[Records from a collection]
import Literature.NumberTheory.EllipticCurves.IwasawaSelmerControlCokerProofs
import Literature.NumberTheory.EllipticCurves.GreenbergSelmerDualDataExistsProofs
import Literature.NumberTheory.EllipticCurves.ZpExtensionSubgroupH1TorsionCoefficientsProofs
import Literature.NumberTheory.EllipticCurves.GeomPointsGaloisModule
import HarnessLib

/-!
# `H¹(K_∞, A)` is exhausted by the finite layers: every class comes from `H¹(K_n, A)` for some `n`,
# and every class of `H¹(K_∞, E[p^∞])` is `θ_{n,m}(y)` for some `y ∈ H¹(K_n, E[p^m])` (PROVED)

For a number field `K`, a `ℤ_p`-extension `κ` (`K_∞ = ⋃ K_n`, `Gal(K̄/K_∞) = κ.kerSubgroup`,
`Gal(K̄/K_n) = κ.layerSubgroup n`) and a discrete `p`-primary `Γ_K`-module `A` whose points have open
stabilisers:

* `ZpExtension.exists_mem_range_resOfLe` — **`H¹(K_∞, A) = ⋃_n res(H¹(K_n, A))`**: every class of
  `subgroupH1 κ.kerSubgroup A` is a restriction from some layer (continuity of the `Γ`-action on the
  discrete module `H¹(K_∞, A)`, `GreenbergSelmer.exists_conjH1_pow_prime_pow_eq`, followed by
  Greenberg's Lemma 3.2 / inflation–restriction surjectivity along the pro-cyclic quotient,
  `ZpExtension.mem_range_resOfLe_of_conjH1_eq`); `exists_mem_range_resOfLe_of_le` — the layer may be
  taken beyond any given `n₀` (restriction is transitive).
* `WeierstrassCurve.exists_toInfty_eq` — **`H¹(K_∞, E[p^∞]) = ⋃_{n,m} θ_{n,m}(H¹(K_n, E[p^m]))`** for an
  elliptic curve over `K`: every class of `W.subgroupH1 p κ.kerSubgroup` is `AcSigned.toInfty W p κ n m y`
  (coefficient continuity `exists_resH1Hom_inclusion_geomTorsion_eq_of_subgroupH1` + the above for
  `A = E[p^m]`, assembled by `resH1Hom_comp`); `exists_toInfty_eq_of_le` with `n ≥ n₀`, `m ≥ m₀`.

This is the hypothesis "`G = ⋃_i S i`" under which the Pontryagin-dual files
`Literature/Algebra/InverseSystem/CharacterModuleDirectedUnion(Directed).lean` identify
`Hom(H¹(K_∞, ·), ℚ/ℤ)`-type duals (`AcSigned.X`, …) with compatible families of finite-level duals, and
the source of the "`x_i ∈ range f_i`" inputs of the lifting lemmas of `DirectedSystemLifting.lean`.
All statements are proved; no named facts; no definitions.

References: Greenberg, *Iwasawa theory for elliptic curves*, LNM 1716, §3 Lemma 3.2 (`Coker(h_n) = 0`
over the layers) and §1 (PDF p. 60: the action of `Γ` on `H¹(K_∞, A)` is continuous); Serre, *Galois
Cohomology*, I.§2.2 Prop. 8 (`Hⁱ(lim← G_n, A) = lim→ Hⁱ(G_n, A)` for discrete `A`); Neukirch–Schmidt–
Wingberg, (1.5.1).
-/

noncomputable section

open scoped Classical

open Literature.NumberTheory.EllipticCurves Literature.NumberTheory.GaloisRepresentations Field

universe u

namespace Literature.NumberTheory.EllipticCurves.ZpExtension

section General

variable {K : Type u} [Field K] [NumberField K] {p : ℕ} [Fact p.Prime] (κ : ZpExtension K p)
  (M : Type u) [AddCommGroup M] [DistribMulAction (absoluteGaloisGroup K) M] [TopologicalSpace M]
  [DiscreteTopology M]

omit [NumberField K] [DiscreteTopology M] in
/-- Orbit maps of a discrete module with open stabilisers are continuous (the fibre over `g₀ • m`
contains the open coset `g₀ · Stab(m)`). [cite: SerreGaloisCohomology1997, I.§2.2 (discrete `G`-modules)] -/
theorem continuous_smul_of_isOpen_stabilizer'
    (hstab : ∀ m : M, IsOpen (MulAction.stabilizer (absoluteGaloisGroup K) m : Set (absoluteGaloisGroup K)))
    (m : M) : Continuous fun g : absoluteGaloisGroup K ↦ g • m := by
  refine continuous_def.2 fun U _ ↦ isOpen_iff_forall_mem_open.2 fun g₀ hg₀ ↦ ?_
  refine ⟨(fun g ↦ g₀⁻¹ * g) ⁻¹' (MulAction.stabilizer (absoluteGaloisGroup K) m : Set _), ?_, ?_, ?_⟩
  · intro g hg
    have hg' : (g₀⁻¹ * g) • m = m := hg
    show g • m ∈ U
    rw [show g • m = g₀ • ((g₀⁻¹ * g) • m) by rw [smul_smul, mul_inv_cancel_left], hg']
    exact hg₀
  · exact (hstab m).preimage (continuous_const.mul continuous_id)
  · show (g₀⁻¹ * g₀) • m = m
    rw [inv_mul_cancel, one_smul]

/-- **`H¹(K_∞, A) = ⋃_n res H¹(K_n, A)`**: for a discrete `p`-primary `Γ_K`-module `A` with open point
stabilisers, every class `x ∈ H¹(Gal(K̄/K_∞), A)` is the restriction of a class of `H¹(Gal(K̄/K_n), A)`
for some layer `n`. Proof: `x` is fixed by `conj_{γ^{pⁿ}}` for some `n` (`γ` a topological generator;
`GreenbergSelmer.exists_conjH1_pow_prime_pow_eq`: continuity of the `Γ`-action), and a class fixed by
`conj_{γ^{pⁿ}}` is a restriction from `K_n` (`mem_range_resOfLe_of_conjH1_eq`: Greenberg's Lemma 3.2,
`H²` of the pro-cyclic quotient vanishing at the cocycle level).
[cite: GreenbergLNM1716, §3 Lemma 3.2 and §1 (PDF p. 60)] [cite: SerreGaloisCohomology1997, I.§2.2 Prop. 8] -/
theorem exists_mem_range_resOfLe
    (hstab : ∀ m : M, IsOpen (MulAction.stabilizer (absoluteGaloisGroup K) m : Set (absoluteGaloisGroup K)))
    (hprim : ∀ m : M, ∃ k : ℕ, p ^ k • m = 0) (x : subgroupH1 κ.kerSubgroup M) :
    ∃ n : ℕ, x ∈ (resOfLe M (κ.kerSubgroup_le_layerSubgroup n)).range := by
  obtain ⟨γ, hγ⟩ := κ.surjective (Multiplicative.ofAdd 1)
  have hγ' : κ.IsTopGenerator γ := hγ
  obtain ⟨n, hn⟩ := GreenbergSelmer.exists_conjH1_pow_prime_pow_eq κ M hstab hγ' x
  exact ⟨n, mem_range_resOfLe_of_conjH1_eq κ hγ' n (continuous_smul_of_isOpen_stabilizer' M hstab)
    hprim x hn⟩

/-- The layer in `exists_mem_range_resOfLe` may be taken `≥ n₀` for any `n₀` (restrict further along
`Gal(K̄/K_n) ≤ Gal(K̄/K_{n₀ ⊔ n})`, `resOfLe_comp`). [cite: GreenbergLNM1716, §3 Lemma 3.2] -/
theorem exists_mem_range_resOfLe_of_le
    (hstab : ∀ m : M, IsOpen (MulAction.stabilizer (absoluteGaloisGroup K) m : Set (absoluteGaloisGroup K)))
    (hprim : ∀ m : M, ∃ k : ℕ, p ^ k • m = 0) (n₀ : ℕ) (x : subgroupH1 κ.kerSubgroup M) :
    ∃ n : ℕ, n₀ ≤ n ∧ x ∈ (resOfLe M (κ.kerSubgroup_le_layerSubgroup n)).range := by
  obtain ⟨n, y, hy⟩ := exists_mem_range_resOfLe κ M hstab hprim x
  refine ⟨max n₀ n, le_max_left _ _,
    resOfLe M (κ.layerSubgroup_antitone (le_max_right n₀ n)) y, ?_⟩
  have h := congrArg (fun f ↦ f y)
    (resOfLe_comp_holds (M := M) (κ.kerSubgroup_le_layerSubgroup (max n₀ n))
      (κ.layerSubgroup_antitone (le_max_right n₀ n)))
  simp only [AddMonoidHom.coe_comp, Function.comp_apply] at h
  rw [h]
  exact hy

end General

end Literature.NumberTheory.EllipticCurves.ZpExtension

namespace WeierstrassCurve

open Literature.NumberTheory.EllipticCurves

variable {K : Type u} [Field K] [NumberField K] (W : WeierstrassCurve K) [W.IsElliptic] {p : ℕ}
  [Fact p.Prime] (κ : ZpExtension K p)

/-- **`H¹(K_∞, E[p^∞]) = ⋃_{n,m} θ_{n,m}(H¹(K_n, E[p^m]))`**: every class of `H¹(Gal(K̄/K_∞), E[p^∞])` is
`AcSigned.toInfty W p κ n m y` for some layer `n`, some `m` and some `y ∈ H¹(Gal(K̄/K_n), E[p^m])`.
Proof: the class is killed by some `p^m` and then comes from `H¹(K_∞, E[p^m])`
(`exists_resH1Hom_inclusion_geomTorsion_eq_of_subgroupH1`, Kummer theory), which comes from a layer
(`ZpExtension.exists_mem_range_resOfLe` for the finite discrete module `E[p^m]`); `θ_{n,m}` is the
composite of the two maps (`resH1Hom_comp`). [cite: GreenbergLNM1716, §3 Lemma 3.2 and §2 p. 71]
[cite: SerreGaloisCohomology1997, I.§2.2 Prop. 8] -/
theorem exists_toInfty_eq (s : W.subgroupH1 p κ.kerSubgroup) :
    ∃ (n m : ℕ) (y : W.torsionH1Over ((p : ℤ) ^ m) (κ.layerSubgroup n)), AcSigned.toInfty W p κ n m y = s := by
  obtain ⟨m, -, s', hs'⟩ := W.exists_resH1Hom_inclusion_geomTorsion_eq_of_subgroupH1 κ 0 s
  have hprim : ∀ P : geomTorsion W ((p : ℤ) ^ m), ∃ k : ℕ, p ^ k • P = 0 := fun P ↦
    ⟨m, Subtype.ext (by
      rw [AddSubgroupClass.coe_nsmul, ZeroMemClass.coe_zero, ← natCast_zsmul, Nat.cast_pow]
      exact P.2)⟩
  obtain ⟨n, y, hy⟩ := ZpExtension.exists_mem_range_resOfLe κ (geomTorsion W ((p : ℤ) ^ m))
    (fun P ↦ isOpen_stabilizer_geomTorsion W _ P) hprim s'
  refine ⟨n, m, y, ?_⟩
  -- `θ_{n,m} = (coefficient inclusion) ∘ (restriction to K_∞)` as maps of compatible pairs
  have e := resH1Hom_comp (N := geomTorsion W ((p : ℤ) ^ m))
    (subgroupInclusion (κ.kerSubgroup_le_layerSubgroup n)) (AddMonoidHom.id _) (fun _ _ ↦ rfl)
    (P := W.geomPrimaryTorsion p) (ContinuousMonoidHom.id κ.kerSubgroup)
    (AddSubgroup.inclusion (AcSigned.geomTorsion_zpow_le_geomPrimaryTorsion W p m)) (fun _ _ ↦ rfl)
  have e' : AcSigned.toInfty W p κ n m =
      (resH1Hom (ContinuousMonoidHom.id κ.kerSubgroup)
        (AddSubgroup.inclusion (AcSigned.geomTorsion_zpow_le_geomPrimaryTorsion W p m)) (fun _ _ ↦ rfl)).comp
      (Literature.NumberTheory.EllipticCurves.resOfLe (geomTorsion W ((p : ℤ) ^ m))
        (κ.kerSubgroup_le_layerSubgroup n)) := by
    rw [AcSigned.toInfty, Literature.NumberTheory.EllipticCurves.resOfLe, e]
    exact resH1Hom_congr (ContinuousMonoidHom.ext fun _ ↦ rfl) (AddMonoidHom.ext fun _ ↦ rfl) _ _
  rw [e', AddMonoidHom.comp_apply, hy, hs']

/-- The indices in `exists_toInfty_eq` may be taken beyond any `(n₀, m₀)`: compatibility of `θ` with
restriction between layers (`AcSigned.toInfty_resOfLe`) and with the coefficient maps `p_*`
is not needed — enlarge `n` by `exists_mem_range_resOfLe_of_le` and `m` through the `k₀`-bound of
`exists_resH1Hom_inclusion_geomTorsion_eq_of_subgroupH1`. [cite: GreenbergLNM1716, §3 Lemma 3.2 and §2 p. 71] -/
theorem exists_toInfty_eq_of_le (n₀ m₀ : ℕ) (s : W.subgroupH1 p κ.kerSubgroup) :
    ∃ (n m : ℕ), n₀ ≤ n ∧ m₀ ≤ m ∧
      ∃ y : W.torsionH1Over ((p : ℤ) ^ m) (κ.layerSubgroup n), AcSigned.toInfty W p κ n m y = s := by
  obtain ⟨m, hm, s', hs'⟩ := W.exists_resH1Hom_inclusion_geomTorsion_eq_of_subgroupH1 κ m₀ s
  have hprim : ∀ P : geomTorsion W ((p : ℤ) ^ m), ∃ k : ℕ, p ^ k • P = 0 := fun P ↦
    ⟨m, Subtype.ext (by
      rw [AddSubgroupClass.coe_nsmul, ZeroMemClass.coe_zero, ← natCast_zsmul, Nat.cast_pow]
      exact P.2)⟩
  obtain ⟨n, hn, y, hy⟩ := ZpExtension.exists_mem_range_resOfLe_of_le κ (geomTorsion W ((p : ℤ) ^ m))
    (fun P ↦ isOpen_stabilizer_geomTorsion W _ P) hprim n₀ s'
  refine ⟨n, m, hn, hm, y, ?_⟩
  have e := resH1Hom_comp (N := geomTorsion W ((p : ℤ) ^ m))
    (subgroupInclusion (κ.kerSubgroup_le_layerSubgroup n)) (AddMonoidHom.id _) (fun _ _ ↦ rfl)
    (P := W.geomPrimaryTorsion p) (ContinuousMonoidHom.id κ.kerSubgroup)
    (AddSubgroup.inclusion (AcSigned.geomTorsion_zpow_le_geomPrimaryTorsion W p m)) (fun _ _ ↦ rfl)
  have e' : AcSigned.toInfty W p κ n m =
      (resH1Hom (ContinuousMonoidHom.id κ.kerSubgroup)
        (AddSubgroup.inclusion (AcSigned.geomTorsion_zpow_le_geomPrimaryTorsion W p m)) (fun _ _ ↦ rfl)).comp
      (Literature.NumberTheory.EllipticCurves.resOfLe (geomTorsion W ((p : ℤ) ^ m))
        (κ.kerSubgroup_le_layerSubgroup n)) := by
    rw [AcSigned.toInfty, Literature.NumberTheory.EllipticCurves.resOfLe, e]
    exact resH1Hom_congr (ContinuousMonoidHom.ext fun _ ↦ rfl) (AddMonoidHom.ext fun _ ↦ rfl) _ _
  rw [e', AddMonoidHom.comp_apply, hy, hs']

end WeierstrassCurve

end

*TASK TO COMPLETE*.
Beginning at the line with "ℕ, x ∈ (resOfLe" and ending at the line with "ℕ) (x : subgroupH1", reproduce each line of the data above exactly, and add no other lines.

*ANSWER SPACE*.
    ∃ n : ℕ, x ∈ (resOfLe M (κ.kerSubgroup_le_layerSubgroup n)).range := by
  obtain ⟨γ, hγ⟩ := κ.surjective (Multiplicative.ofAdd 1)
  have hγ' : κ.IsTopGenerator γ := hγ
  obtain ⟨n, hn⟩ := GreenbergSelmer.exists_conjH1_pow_prime_pow_eq κ M hstab hγ' x
  exact ⟨n, mem_range_resOfLe_of_conjH1_eq κ hγ' n (continuous_smul_of_isOpen_stabilizer' M hstab)
    hprim x hn⟩

/-- The layer in `exists_mem_range_resOfLe` may be taken `≥ n₀` for any `n₀` (restrict further along
`Gal(K̄/K_n) ≤ Gal(K̄/K_{n₀ ⊔ n})`, `resOfLe_comp`). [cite: GreenbergLNM1716, §3 Lemma 3.2] -/
theorem exists_mem_range_resOfLe_of_le
    (hstab : ∀ m : M, IsOpen (MulAction.stabilizer (absoluteGaloisGroup K) m : Set (absoluteGaloisGroup K)))
    (hprim : ∀ m : M, ∃ k : ℕ, p ^ k • m = 0) (n₀ : ℕ) (x : subgroupH1 κ.kerSubgroup M) :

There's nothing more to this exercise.